# Task brief:
Print every line of the data word for word.

Collected data:
_ _ _ _
/-- Entries of `A *ᵥ v`: `|(A v)_i| ≤ ‖A‖ · max |v|`. -/
theorem klcr_mulVec_entry_le (A : Matrix S S ℂ) (v : S → ℂ) {m : ℝ} (hm : 0 ≤ m) (hv : ∀ k, ‖v k‖ ≤ m) (i : S) :
    ‖(A *ᵥ v) i‖ ≤ ‖A‖ * m := by
  rw [Matrix.mulVec, dotProduct]
  calc ‖∑ k, A i k * v k‖ ≤ ∑ k, ‖A i k * v k‖ := norm_sum_le _ _
    _ ≤ ∑ k, ‖A i k‖ * m := sum_le_sum fun k _ => by rw [norm_mul]; exact mul_le_mul_of_nonneg_left (hv k) (norm_nonneg _)
    _ = (∑ k, ‖A i k‖) * m := by rw [Finset.sum_mul]
    _ ≤ ‖A‖ * m := mul_le_mul_of_nonneg_right (klcr_row_sum_le_norm A i) hm

omit [DecidableEq S] in
/-- Entries of `v ᵥ* C` for a weight vector: `|(v C)_j| ≤ (Σ_i |v_i|) · max_i |C_{ij}|`. -/
theorem klcr_vecMul_entry_le (v : S → ℂ) (C : Matrix S S ℂ) {m : ℝ} (j : S) (hC : ∀ i, ‖C i j‖ ≤ m) :
    ‖(v ᵥ* C) j‖ ≤ (∑ i, ‖v i‖) * m := by
  rw [Matrix.vecMul, dotProduct]
  calc ‖∑ i, v i * C i j‖ ≤ ∑ i, ‖v i * C i j‖ := norm_sum_le _ _
    _ ≤ ∑ i, ‖v i‖ * m := sum_le_sum fun i _ => by rw [norm_mul]; exact mul_le_mul_of_nonneg_left (hC i) (norm_nonneg _)
    _ = (∑ i, ‖v i‖) * m := by rw [Finset.sum_mul]

/-! ### The Neumann part: `‖B·𝒟·diag w‖ ≤ B·W·δ` and the inverse of `1 + B·𝒟·diag w` -/

/-- Row sums of `B·𝒟·diag w`: `‖B·𝒟·diag w‖ ≤ B·W·δ`. -/
theorem klcr_norm_smul_mul_diagonal_le (w : S → ℝ) (hw : ∀ s, 0 ≤ w s) {B δ : ℝ} (hB : 0 ≤ B) (hδ : 0 ≤ δ)
    (𝒟 : Matrix S S ℂ) (h𝒟 : ∀ s t, ‖𝒟 s t‖ ≤ δ) :
    ‖(B : ℂ) • (𝒟 * Matrix.diagonal (fun s => (w s : ℂ)))‖ ≤ B * (∑ s, w s) * δ := by
  rw [norm_smul, Complex.norm_real, Real.norm_eq_abs, abs_of_nonneg hB, mul_assoc]
  refine mul_le_mul_of_nonneg_left ?_ hB
  refine klcr_norm_le_of_rows _ (mul_nonneg (sum_nonneg fun s _ => hw s) hδ) fun i => ?_
  calc ∑ j, ‖(𝒟 * Matrix.diagonal (fun s => (w s : ℂ))) i j‖ = ∑ j, ‖𝒟 i j‖ * w j := by
        refine sum_congr rfl fun j _ => ?_
        rw [Matrix.mul_diagonal, norm_mul, Complex.norm_real, Real.norm_eq_abs, abs_of_nonneg (hw j)]
    _ ≤ ∑ j, δ * w j := sum_le_sum fun j _ => mul_le_mul_of_nonneg_right (h𝒟 i j) (hw j)
    _ = (∑ s, w s) * δ := by rw [← Finset.mul_sum, mul_comm]

variable [Nonempty S]

/-- **Neumann.**  If `‖X‖ ≤ 1/3` then `1 + X` has a two-sided inverse `N` with `‖N‖ ≤ 3/2` and `‖N - 1‖ ≤ 1/2`. -/
theorem klcr_neumann (X : Matrix S S ℂ) (hX : ‖X‖ ≤ 1 / 3) :
    ∃ N : Matrix S S ℂ, (1 + X) * N = 1 ∧ N * (1 + X) = 1 ∧ ‖N‖ ≤ 3 / 2 ∧ ‖N - 1‖ ≤ 1 / 2 := by
  have hX' : ‖-X‖ < 1 := by rw [norm_neg]; linarith
  haveI : CompleteSpace (Matrix S S ℂ) := inferInstance
  let u := Units.oneSub (-X) hX'
  set N : Matrix S S ℂ := ((u⁻¹ : (Matrix S S ℂ)ˣ) : Matrix S S ℂ) with hN_def
  have hval : (u : Matrix S S ℂ) = 1 + X := by simp [u]
  have h1 : (1 + X) * N = 1 := by rw [← hval, hN_def]; exact u.mul_inv
  have h2 : N * (1 + X) = 1 := by rw [← hval, hN_def]; exact u.inv_mul
  have hNn : ‖N‖ ≤ 3 / 2 := by
    have h := tsum_geometric_le_of_norm_lt_one (-X) hX'
    have hinv : N = ∑' n : ℕ, (-X) ^ n := rfl
    rw [hinv]
    refine h.trans ?_
    rw [norm_one, norm_neg]
    have h3 : (1 - ‖X‖)⁻¹ ≤ 3 / 2 := by
      rw [inv_le_comm₀ (by linarith) (by norm_num)]
      linarith
    linarith
  refine ⟨N, h1, h2, hNn, ?_⟩
  -- `N - 1 = -(X N)`
  have hid : N - 1 = -(X * N) := by
    have h1' : N + X * N = 1 := by rw [add_mul, one_mul] at h1; exact h1
    calc N - 1 = N - (N + X * N) := by rw [h1']
      _ = -(X * N) := by abel
  rw [hid, norm_neg]
  calc ‖X * N‖ ≤ ‖X‖ * ‖N‖ := norm_mul_le _ _
    _ ≤ (1 / 3) * (3 / 2) := mul_le_mul hX hNn (norm_nonneg _) (by norm_num)
    _ = 1 / 2 := by norm_num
_ _ _ _
# Worked solution:
/-- Entries of `A *ᵥ v`: `|(A v)_i| ≤ ‖A‖ · max |v|`. -/
theorem klcr_mulVec_entry_le (A : Matrix S S ℂ) (v : S → ℂ) {m : ℝ} (hm : 0 ≤ m) (hv : ∀ k, ‖v k‖ ≤ m) (i : S) :
    ‖(A *ᵥ v) i‖ ≤ ‖A‖ * m := by
  rw [Matrix.mulVec, dotProduct]
  calc ‖∑ k, A i k * v k‖ ≤ ∑ k, ‖A i k * v k‖ := norm_sum_le _ _
    _ ≤ ∑ k, ‖A i k‖ * m := sum_le_sum fun k _ => by rw [norm_mul]; exact mul_le_mul_of_nonneg_left (hv k) (norm_nonneg _)
    _ = (∑ k, ‖A i k‖) * m := by rw [Finset.sum_mul]
    _ ≤ ‖A‖ * m := mul_le_mul_of_nonneg_right (klcr_row_sum_le_norm A i) hm

omit [DecidableEq S] in
/-- Entries of `v ᵥ* C` for a weight vector: `|(v C)_j| ≤ (Σ_i |v_i|) · max_i |C_{ij}|`. -/
theorem klcr_vecMul_entry_le (v : S → ℂ) (C : Matrix S S ℂ) {m : ℝ} (j : S) (hC : ∀ i, ‖C i j‖ ≤ m) :
    ‖(v ᵥ* C) j‖ ≤ (∑ i, ‖v i‖) * m := by
  rw [Matrix.vecMul, dotProduct]
  calc ‖∑ i, v i * C i j‖ ≤ ∑ i, ‖v i * C i j‖ := norm_sum_le _ _
    _ ≤ ∑ i, ‖v i‖ * m := sum_le_sum fun i _ => by rw [norm_mul]; exact mul_le_mul_of_nonneg_left (hC i) (norm_nonneg _)
    _ = (∑ i, ‖v i‖) * m := by rw [Finset.sum_mul]

/-! ### The Neumann part: `‖B·𝒟·diag w‖ ≤ B·W·δ` and the inverse of `1 + B·𝒟·diag w` -/

/-- Row sums of `B·𝒟·diag w`: `‖B·𝒟·diag w‖ ≤ B·W·δ`. -/
theorem klcr_norm_smul_mul_diagonal_le (w : S → ℝ) (hw : ∀ s, 0 ≤ w s) {B δ : ℝ} (hB : 0 ≤ B) (hδ : 0 ≤ δ)
    (𝒟 : Matrix S S ℂ) (h𝒟 : ∀ s t, ‖𝒟 s t‖ ≤ δ) :
    ‖(B : ℂ) • (𝒟 * Matrix.diagonal (fun s => (w s : ℂ)))‖ ≤ B * (∑ s, w s) * δ := by
  rw [norm_smul, Complex.norm_real, Real.norm_eq_abs, abs_of_nonneg hB, mul_assoc]
  refine mul_le_mul_of_nonneg_left ?_ hB
  refine klcr_norm_le_of_rows _ (mul_nonneg (sum_nonneg fun s _ => hw s) hδ) fun i => ?_
  calc ∑ j, ‖(𝒟 * Matrix.diagonal (fun s => (w s : ℂ))) i j‖ = ∑ j, ‖𝒟 i j‖ * w j := by
        refine sum_congr rfl fun j _ => ?_
        rw [Matrix.mul_diagonal, norm_mul, Complex.norm_real, Real.norm_eq_abs, abs_of_nonneg (hw j)]
    _ ≤ ∑ j, δ * w j := sum_le_sum fun j _ => mul_le_mul_of_nonneg_right (h𝒟 i j) (hw j)
    _ = (∑ s, w s) * δ := by rw [← Finset.mul_sum, mul_comm]

variable [Nonempty S]

/-- **Neumann.**  If `‖X‖ ≤ 1/3` then `1 + X` has a two-sided inverse `N` with `‖N‖ ≤ 3/2` and `‖N - 1‖ ≤ 1/2`. -/
theorem klcr_neumann (X : Matrix S S ℂ) (hX : ‖X‖ ≤ 1 / 3) :
    ∃ N : Matrix S S ℂ, (1 + X) * N = 1 ∧ N * (1 + X) = 1 ∧ ‖N‖ ≤ 3 / 2 ∧ ‖N - 1‖ ≤ 1 / 2 := by
  have hX' : ‖-X‖ < 1 := by rw [norm_neg]; linarith
  haveI : CompleteSpace (Matrix S S ℂ) := inferInstance
  let u := Units.oneSub (-X) hX'
  set N : Matrix S S ℂ := ((u⁻¹ : (Matrix S S ℂ)ˣ) : Matrix S S ℂ) with hN_def
  have hval : (u : Matrix S S ℂ) = 1 + X := by simp [u]
  have h1 : (1 + X) * N = 1 := by rw [← hval, hN_def]; exact u.mul_inv
  have h2 : N * (1 + X) = 1 := by rw [← hval, hN_def]; exact u.inv_mul
  have hNn : ‖N‖ ≤ 3 / 2 := by
    have h := tsum_geometric_le_of_norm_lt_one (-X) hX'
    have hinv : N = ∑' n : ℕ, (-X) ^ n := rfl
    rw [hinv]
    refine h.trans ?_
    rw [norm_one, norm_neg]
    have h3 : (1 - ‖X‖)⁻¹ ≤ 3 / 2 := by
      rw [inv_le_comm₀ (by linarith) (by norm_num)]
      linarith
    linarith
  refine ⟨N, h1, h2, hNn, ?_⟩
  -- `N - 1 = -(X N)`
  have hid : N - 1 = -(X * N) := by
    have h1' : N + X * N = 1 := by rw [add_mul, one_mul] at h1; exact h1
    calc N - 1 = N - (N + X * N) := by rw [h1']
      _ = -(X * N) := by abel
  rw [hid, norm_neg]
  calc ‖X * N‖ ≤ ‖X‖ * ‖N‖ := norm_mul_le _ _
    _ ≤ (1 / 3) * (3 / 2) := mul_le_mul hX hNn (norm_nonneg _) (by norm_num)
    _ = 1 / 2 := by norm_num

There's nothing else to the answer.